Chinese Developers Face Tighter Financing, Local Curbs, S&P Says

Chinese developers face risks such as narrowing financing channels and more property tightening measures by local governments this year, according to Standard & Poor’s.

Developers’ balance sheets and access to funding are likely to weaken in 2014, while big cities including Beijing and Shanghai may impose further curbs if prices rise too fast, S&P Hong Kong-based analyst Bei Fu said on a conference call today. The credit-rating company maintained a stable outlook for the sector, though said developers that overly expanded in the past 18 months could be downgraded.

Chinese developers issued about US$22 billion of bonds on the offshore markets in 2013, almost double the previous year, according to S&P, as land prices increased. New-home prices in December had the biggest year-on-year gain in 2013, according to SouFun Holdings Ltd., the nation’s biggest real estate website owner, while sales tracked by the government in the first 11 months of 2013 were just shy of $1 trillion.

“Many developers exceeded their sales target last year, but we also saw them issue bonds as they realized that their land acquisitions went beyond budget,” Fu said. “The offshore bond market this year may not be as strong as in 2013 because of quantitative easing tapering in the U.S.”

Tighter Liquidity

Liquidity is also getting tighter at home. The People’s Bank of China didn’t inject any funds into the interbank market in the past two weeks, according to data compiled by Bloomberg. The seven-day repurchase rate, a benchmark money-market rate indicating cash availability in the banking system, jumped 26 basis points yesterday to 4.29 percent, according to a daily fixing compiled by China’s National Interbank Funding Center. That was the biggest increase since Dec. 31.

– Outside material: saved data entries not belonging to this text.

/-- **The range argument** (as in `trgGExcludedGB_sound`): `p` lies in the candidate range of `(m, q)`
when `p/q · y`, `y ∈ [m₁, m₂]`, lies in the segment. [folklore] -/
theorem trg_p_mem_range {p q : ℕ} (hp1 : 1 ≤ p) (hph : p ≤ 32) (hq1 : 1 ≤ q)
    {m : ℚ × ℚ} {y : ℝ} (hy0 : 0 < y) (hy1 : (m.1 : ℝ) ≤ y) (hy2 : y ≤ m.2)
    (hlo : ((segCutQ 0 : ℚ) : ℝ) ≤ (p : ℝ) / q * y) (hhi : (p : ℝ) / q * y ≤ ((segCutQ 3 : ℚ) : ℝ)) :
    trgPlo m q ≤ (p : ℤ) ∧ (p : ℤ) ≤ trgPhi m q := by
  have hq0 : (0 : ℝ) < q := by exact_mod_cast hq1
  have hpq0 : (0 : ℝ) < (p : ℝ) / q := by positivity
  constructor
  · refine max_le (by exact_mod_cast hp1) ?_
    have hm2q : (0 : ℚ) < m.2 := by
      have : (0 : ℝ) < m.2 := lt_of_lt_of_le hy0 hy2
      exact_mod_cast this
    rw [Int.ceil_le, div_mul_eq_mul_div, div_le_iff₀ hm2q]
    have : ((segCutQ 0 : ℚ) : ℝ) * q ≤ p * m.2 := by
      have h' : (p : ℝ) / q * y ≤ p / q * m.2 := mul_le_mul_of_nonneg_left hy2 hpq0.le
      calc ((segCutQ 0 : ℚ) : ℝ) * q ≤ p / q * m.2 * q := mul_le_mul_of_nonneg_right (hlo.trans h') hq0.le
        _ = p * m.2 := by field_simp
    exact_mod_cast this
  · unfold trgPhi
    split_ifs with hle
    · exact_mod_cast hph
    have hm0 : 0 < m.1 := lt_of_not_ge hle
    refine le_min (by exact_mod_cast hph) ?_
    rw [Int.le_floor, div_mul_eq_mul_div, le_div_iff₀ hm0]
    have : (p : ℝ) * m.1 ≤ ((segCutQ 3 : ℚ) : ℝ) * q := by
      have h' : (p : ℝ) / q * m.1 ≤ p / q * y := mul_le_mul_of_nonneg_left hy1 hpq0.le
      calc (p : ℝ) * m.1 = p / q * m.1 * q := by field_simp
        _ ≤ ((segCutQ 3 : ℚ) : ℝ) * q := mul_le_mul_of_nonneg_right (h'.trans hhi) hq0.le
    exact_mod_cast this

/-- The value of a tuple lies in `p/q ·` (the rounded enclosure of its monomial). [folklore] -/
theorem trgGTupleVal_mem_encl (p q u : ℕ) (a : ℤ) (g : ℕ) (b : ℤ) (L : ℕ) (s : ℤ) :
    ((((p : ℤ) : ℚ) / q * (trgEnclR u a g b L s).1 : ℚ) : ℝ) ≤ trgGTupleVal (p, q, u, a, g, b, L, s) ∧
      trgGTupleVal (p, q, u, a, g, b, L, s) ≤ ((((p : ℤ) : ℚ) / q * (trgEnclR u a g b L s).2 : ℚ) : ℝ) := by
  obtain ⟨⟨hm1, hm2⟩, -⟩ := trgGVal_mem u a g b L s
  obtain ⟨hr1, hr2⟩ := roundOut_sound hm1 hm2
  have hpq0 : (0 : ℝ) ≤ (p : ℝ) / q := by positivity
  unfold trgGTupleVal trgEnclR
  push_cast
  exact ⟨mul_le_mul_of_nonneg_left hr1 hpq0, mul_le_mul_of_nonneg_left hr2 hpq0⟩

/-- **Completeness.** A canonical tuple of the table `trgFullFamily 17 32` whose value lies in the segment
`[81/64, 2855/2048]` is a candidate (with its tags). [folklore] -/
theorem mem_trgSegAll_of_mem_segment {e : TrgTuple} (hok : trgGTupleOK 17 32 e = true)
    (hcan : trgCanon e = true) (hlo : ((segCutQ 0 : ℚ) : ℝ) ≤ trgGTupleVal e)
    (hhi : trgGTupleVal e ≤ ((segCutQ 3 : ℚ) : ℝ)) : ((trgBinOf e, trgPrim e), e) ∈ trgSegAll := by
  obtain ⟨p, q, u, a, g, b, L, s⟩ := e
  simp only [trgGTupleOK, Bool.and_eq_true, decide_eq_true_eq] at hok
  obtain ⟨⟨⟨⟨⟨⟨⟨⟨⟨⟨⟨⟨⟨⟨hp1, hph⟩, hq1⟩, hqh⟩, hu⟩, hL⟩, hg⟩, ha1⟩, ha2⟩, hb1⟩, hb2⟩, hs1⟩, hs2⟩,
    hne⟩, -⟩ := hok
  simp only [trgCanon, Bool.and_eq_true, Bool.not_eq_true', decide_eq_false_iff_not] at hcan
  obtain ⟨⟨hm1, hm2⟩, hm0⟩ := trgGVal_mem u a g b L s
  have hy0 : 0 < trgGVal u a g b L s := lt_of_lt_of_le (by exact_mod_cast hm0) hm1
  obtain ⟨hr1, hr2⟩ := roundOut_sound hm1 hm2
  have hval : trgGTupleVal (p, q, u, a, g, b, L, s) = (p : ℝ) / q * trgGVal u a g b L s := rfl
  rw [hval] at hlo hhi
  refine mem_trgSegAll_iff.mpr ⟨g, b, mem_trgGBList_iff.mpr ⟨hg, hb1, hb2, hcan.2⟩, ?_⟩
  refine mem_trgSegPart_iff.mpr ⟨u, a, L, s, hu, ⟨ha1, ha2⟩, mem_trgLSList_iff.mpr ⟨hL, hs1, hs2, hcan.1⟩, ?_⟩
  refine mem_trgCandsOf_iff.mpr ⟨by omega, q, p, trg_q_mem_range hp1 hph hq1 hqh hy0 hr1 hr2 hlo hhi,
    trg_p_mem_range hp1 hph hq1 hy0 hr1 hr2 hlo hhi, ?_⟩
  simp only [trgBinOf, trgPrim, Int.toNat_natCast]

/-- A count over the whole list is the sum over the fifteen parts. [folklore] -/
theorem countP_trgSegAll (pr : (ℕ × Bool) × TrgTuple → Bool) :
    trgSegAll.countP pr = (trgSegPart 0 (-4)).countP pr + (trgSegPart 0 (-3)).countP pr +
      (trgSegPart 0 (-2)).countP pr + (trgSegPart 0 (-1)).countP pr + (trgSegPart 0 0).countP pr +
      (trgSegPart 0 1).countP pr + (trgSegPart 0 2).countP pr + (trgSegPart 0 3).countP pr +
      (trgSegPart 0 4).countP pr + (trgSegPart 1 (-3)).countP pr + (trgSegPart 1 (-2)).countP pr +
      (trgSegPart 1 (-1)).countP pr + (trgSegPart 1 1).countP pr + (trgSegPart 1 2).countP pr +
      (trgSegPart 1 3).countP pr := by
  simp only [trgSegAll, trgGBList, List.flatMap_cons, List.flatMap_nil, List.countP_append, List.countP_nil]
  omega

/-- The tuples of the whole list have no duplicates, given the fifteen part facts (parts are disjoint by
the `Γ`-class, a component of the tuple). [folklore] -/
theorem nodup_trgSegAll_snd (h : ∀ gb ∈ trgGBList, ((trgSegPart gb.1 gb.2).map Prod.snd).Nodup) :
    (trgSegAll.map Prod.snd).Nodup := by
  unfold trgSegAll
  rw [List.map_flatMap, List.nodup_flatMap]
  refine ⟨fun gb hgb => h gb hgb, ?_⟩
  have hnd : trgGBList.Nodup := by decide
  refine List.Pairwise.imp_of_mem ?_ hnd
  intro x y hx hy hxy e hex hey
  simp only [List.mem_map] at hex hey
  obtain ⟨bx, hbx, hbxe⟩ := hex
  obtain ⟨by_, hby, hbye⟩ := hey
  obtain ⟨x1, x2⟩ := x
  obtain ⟨y1, y2⟩ := y
  obtain ⟨-, -, -, hgx, hbx'⟩ := trgSegAll_shape hx hbx
  obtain ⟨-, -, -, hgy, hby'⟩ := trgSegAll_shape hy hby
  rw [hbxe] at hgx hbx'
  rw [hbye] at hgy hby'
  exact hxy (by rw [← hgx, ← hbx', ← hgy, ← hby'])

end ColumnFaceL11
end Summit.CriticalPhenomena.Ising3D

Some developers face rising default risks, including Renhe Commercial Holdings Co. and Glorious Property Holdings Ltd., controlled by billionaire Zhang Zhirong, S&P said.

High land prices and a liquidity drain are the two biggest challenges Chinese developers face this year, Eva Lee, a property analyst at UBS AG, said earlier this week.

At least 10 Chinese cities have tightened local property policies since November.

Home prices will rise about 5 percent from 2013, while home sales volume will jump about 10 percent, according to S&P.